--- EXERCISE MATERIAL Enclosed Below ---

/-!
# BalabanUVNodes ∕ N12 — THE KNIT's (J0′) ROW FROM TWO CLOSED [15] LETTERS, FED ON THE NORMALISED SLICE: the εreg-uniform (J0′) junction at `𝐁_k(Z)` with its per-base-field rows
# (E) ∕ (T1@q₀) DISCHARGED by the lane's `B15Prop1Thm1RowsOfExistsUnique` ([15] Thm 1 read ONCE, instance-independently, over NODE 00's torus class) and NO per-base-field
# hypothesis left — the datum letter becomes an antecedent of the conclusion, per base field, on a COMPACT slice (the repair side of the lane's LOCATED-GAUGE-ORBIT)
# ([Balaban1985Variational] (1) p.277, (2)–(7) p.278, Thm 1 (8) p.279, Sect. C (44)–(48) p.285, (81)–(83) p.290, Sect. G pp.305–307, (181) p.307, Prop. 9 (190) p.309;
# [Balaban1989LargeFieldI] (1.74) p.192, p.193 ll.14–20, Prop. 1 p.194; [Balaban1985RegularSpaces] (1.3)–(1.9) p.77; [Balaban1989LargeFieldII] p.357, (1.7)–(1.9) p.358,
# (1.12)–(1.13) p.359; [Balaban1988Convergent] (2.1)–(2.2) pp.254–255, (2.10)–(2.13) pp.256–257, (2.18) p.257; [Balaban1985Averaging] (9) p.18, Prop. 2 (52)–(54) p.26,
# (122)–(126) p.36; [Balaban1987RG1] (0.4) p.253)

Cell `pub-ymgap` (HUMAN RULINGS D-0062 ∕ D-0149), seat `pub-ymgap-dag-n12-d` g25 (R134 N12 [B15] s2 = by-name knit at the record; census item E1 = the (J0′) row; count-neutral helper of K1⁹
`stmt-QuantumFields-27364`, `--kind proof --supports … --as helper`).  THEOREMS ONLY (0 `def`, 0 `instance`, 0 `sorry`); compositions BY NAME plus finite-dimensional continuity
bookkeeping.  Fifth leaf of the junction family `N12MinimiserFamilyKnitRow` (p707982) ∕ `…KnitRowTower` (p711030 + p721314) ∕ `…KnitRowThreshold` (p724291) ∕ `…KnitRowThresholdUniform`
(p726412) — own leaf for the 400-line rule.

WHY (the lane's LOCATED-GAUGE-ORBIT, dag-n12-c g27, 2026-08-29).  The junctions of record ask their per-base-field rows for EVERY base field of the CLOSED guard `|V_k(∂p′) − 1| ≤ eR`
on `(Z ∩ Λᶜ)^{(k)}` — a gauge-INVARIANT set — while the rows that are not [15] Thm 1 (the gauge letter (δ), resp. U3's DATUM letter «`ext V_k` is `ρn`-flat on `𝒞`») are NOT gauge
invariant: a pure gauge `1^g` with `g = −1` at one `k`-site off the `Λ`-shell lies in the guard and violates them (`dist1 = 2`).  So a hypothesis «∀ V_k ∈ guard, rows» can never be
discharged: those junctions are honest but VACUOUS AS CONSUMED.  Print (p. 194: «it is natural to consider it on orbits of this group») normalises the datum FIRST.

WHAT.  This file feeds this seat's general-`K` twin (C″) `N12MinimiserFamilyAtRecordBjTowerDatumLettersUniform.hMin_atRecord_Bj_of_printLetters_ofClassDatumLettersUniform` (over the
lane's U3 p725063: dag-n12-w3's (σ)_N residual gauge INSIDE) on the NORMALISED SLICE `K′ := {closed guard ≤ eR} ∩ {V_k | ∀ c ∈ 𝒞, dist1 ((ext V_k) c) ≤ ρn}` — COMPACT: the
configuration space `(bonds → SU(2))` is compact, the guard is closed (`isCompact_setOf_plaqLeOn`), and the datum slice is closed because `V_k ↦ (ext V_k)(c)` =
`(extend (pts k Λ) (shellGauge V_k lo hi) V_k)(c)` is CONTINUOUS (§0: parallel transports along the fixed shell words of p. 193, finitely many products ∕ inverses in `SU(2)`, case splits
on sites and bonds only).  On `K′` every per-base-field row of (C″) is a THEOREM: (E) and (T1@q₀) by the lane's `thm1Rows_atZ_of_thm1TorusClass_existsUnique` (ι := Unit, strict guard
`< 2eR` from `≤ eR`) from the two CLOSED instance-independent [15] letters `h15T` ((8)) ∕ `h15EUT` (existence ∕ uniqueness modulo tower-central gauges); the datum's scale-`k` plaquette
regularity on `Z` from the guard and the p. 193 extension (`dist1_plaqHol_extend_shellGauge_le`, as in the junctions of record); the datum letter by membership.  RESULT (E1, knit side):

  ★ `exists_R_hMinRow_of_thm1Letters_onDatumSlice`: after the per-height letters, (σ)_N's numerics, dag-n12-w6's region geometry `𝒞 N hGN hN1 hM₁ hGmem` and the two [15] letters —
  all displayed ONCE per (instance, height) — there is `δ₀ > 0` such that for every fine window + geometry rows (12Q v11's `hn hN5 hlohi hbox hZ hcE`), guard radius `eR` within the budget,
  extension `ext`, bound `𝓐₀ > 1`, class tolerance `εr` (five rows) tied to `eR` by [15]'s comparability rows `(c_E+1)·2eR ≤ a₁`, `B₃(c_E+1)·2eR ≤ εr < ε₀ ≤ a₀`, and datum bond
  tolerance `ρn ≥ 0` with U3's «`T(ρn, εr) ≤ δ₀`» row, WITH NO PER-BASE-FIELD HYPOTHESIS:
  `∃ R > 0, ∀ V_k, PlaqSmallOn (plaqsInside (pts k (Z ∩ Λᶜ))) eR V_k → (∀ c ∈ 𝒞, dist1 ((ext V_k) c) ≤ ρn) → <12Q ∕ 12X-W v11 hMin ∀-body at V_k, radius R, bound 𝓐₀, class at εr>`.

The remaining antecedent is print's normalisation of the datum; it is removed downstream, NOT here, by GAUGE COVARIANCE of the `hMin` body along the `k`-gauge orbit (the lane's INTENT-2
`B15Prop1MinimiserFamilyGaugeCovariance.hMinBody_gaugeAct_atRecord`: radius `R∕6`, bound `4𝓐₀`) composed with dag-n12-w6's normalising gauge (`B15Prop1DatumGaugeNormalisation`).

HONEST FRAMING ∕ LOCATED.  One composition by name + continuity bookkeeping; [15] Thm 1 ((8), existence, uniqueness) stays DISPLAYED as the two closed letters `h15T`∕`h15EUT` (their
inhabitant is K0⁷ ∕ NODE 00's house, not in the tree); the normalisation antecedent is displayed per base field inside the conclusion; `δ₀`, `R`, `ρ″`, `εH`, `B` = EXISTENCE constants
per (instance, height) (census U4: print's volume-uniform (46)∕(83) and `k`-uniformity NOT claimed); nothing of Bałaban's estimates asserted; N12 NOT discharged; K1⁹ NOT closed; counts
unmoved; one finite 𝕋⁴ programme at fixed `ε = L^{-K}` — R4 closes only the conditional rung `BalabanLadder.UV`; no summit statement is proved here and NOT the Yang–Mills mass gap
(Clay); nothing continuum ∕ ℝ⁴ ∕ OS.
-/

noncomputable section

namespace Summit.QuantumFields.YangMills.BalabanUVNodes.N12MinimiserFamilyKnitRowThm1Letters

open scoped BigOperators Matrix.Norms.L2Operator Topology
open Literature.MathematicalPhysics.QuantumFieldTheory.Balaban1983to89
open T4Continuum
open B15DeterminingSets GaugeField
open ExpMeanLog (expMeanLogSU deltaSU)
open T4AdjointCovarianceUnitary (lieSU)
open Node00
open B15Prop1AnalyticExtClause (cplxVec)
open B15Prop1ChartCalculusSU2 (E3)
open T4CubeChartGnomonic (SU2)
open B14.Eq213DetSet (Bj maxDomT)
open B14.Eq213MaximalDomains (side)
open B14.Eq22Determines (IsBlockUnion)
open B14.Eq216Concrete (feeds)
open B5Eq118OneStroke (iterBlockOf)
open B15Eq112TorusCover (lift)
open T4AxialGaugeSmallField (boxPlaqs castSite)
open B15Prop1Carrier (plaqsInside)
open Literature.MathematicalPhysics.QuantumFieldTheory.BalabanImbrieJaffe1984to88.BIJ85Eq453GaugeField (qsstarGIter0)
open B15ShellGauge193 (shellGauge)
open B15Extension193 (extend)
open B16Sect1Backgrounds (toMS expMul)
open B15Prop1ChartSU2 (su2Chart)
open Metric (ball)
open B15Prop1ClosedGuardUniformRadius (isCompact_setOf_plaqLeOn plaqLeOn_of_plaqSmallOn)
open B15ShellGauge193Local (dist1_plaqHol_extend_shellGauge_le)
open B15Extension193 (cutoff primed Touches)
open B12ContinuousTransportInvarianceOn (continuous_dist1_SU)
open Summit.QuantumFields.YangMills.BalabanUVNodes.N12MinimiserFamilyAtRecordBjTowerDatumLettersUniform (hMin_atRecord_Bj_of_printLetters_ofClassDatumLettersUniform)
open B15Prop1Thm1RowsOfExistsUnique (thm1Rows_atZ_of_thm1TorusClass_existsUnique)

variable {F : T4Family} {k : ℕ}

--- End of Enclosed EXERCISE MATERIAL ---

- **TRY IT**
Search the listing for the word "MathematicalPhysics". Copy every line in which it occurs.

- **RESPONSE AREA**
open Literature.MathematicalPhysics.QuantumFieldTheory.Balaban1983to89
open Literature.MathematicalPhysics.QuantumFieldTheory.BalabanImbrieJaffe1984to88.BIJ85Eq453GaugeField (qsstarGIter0)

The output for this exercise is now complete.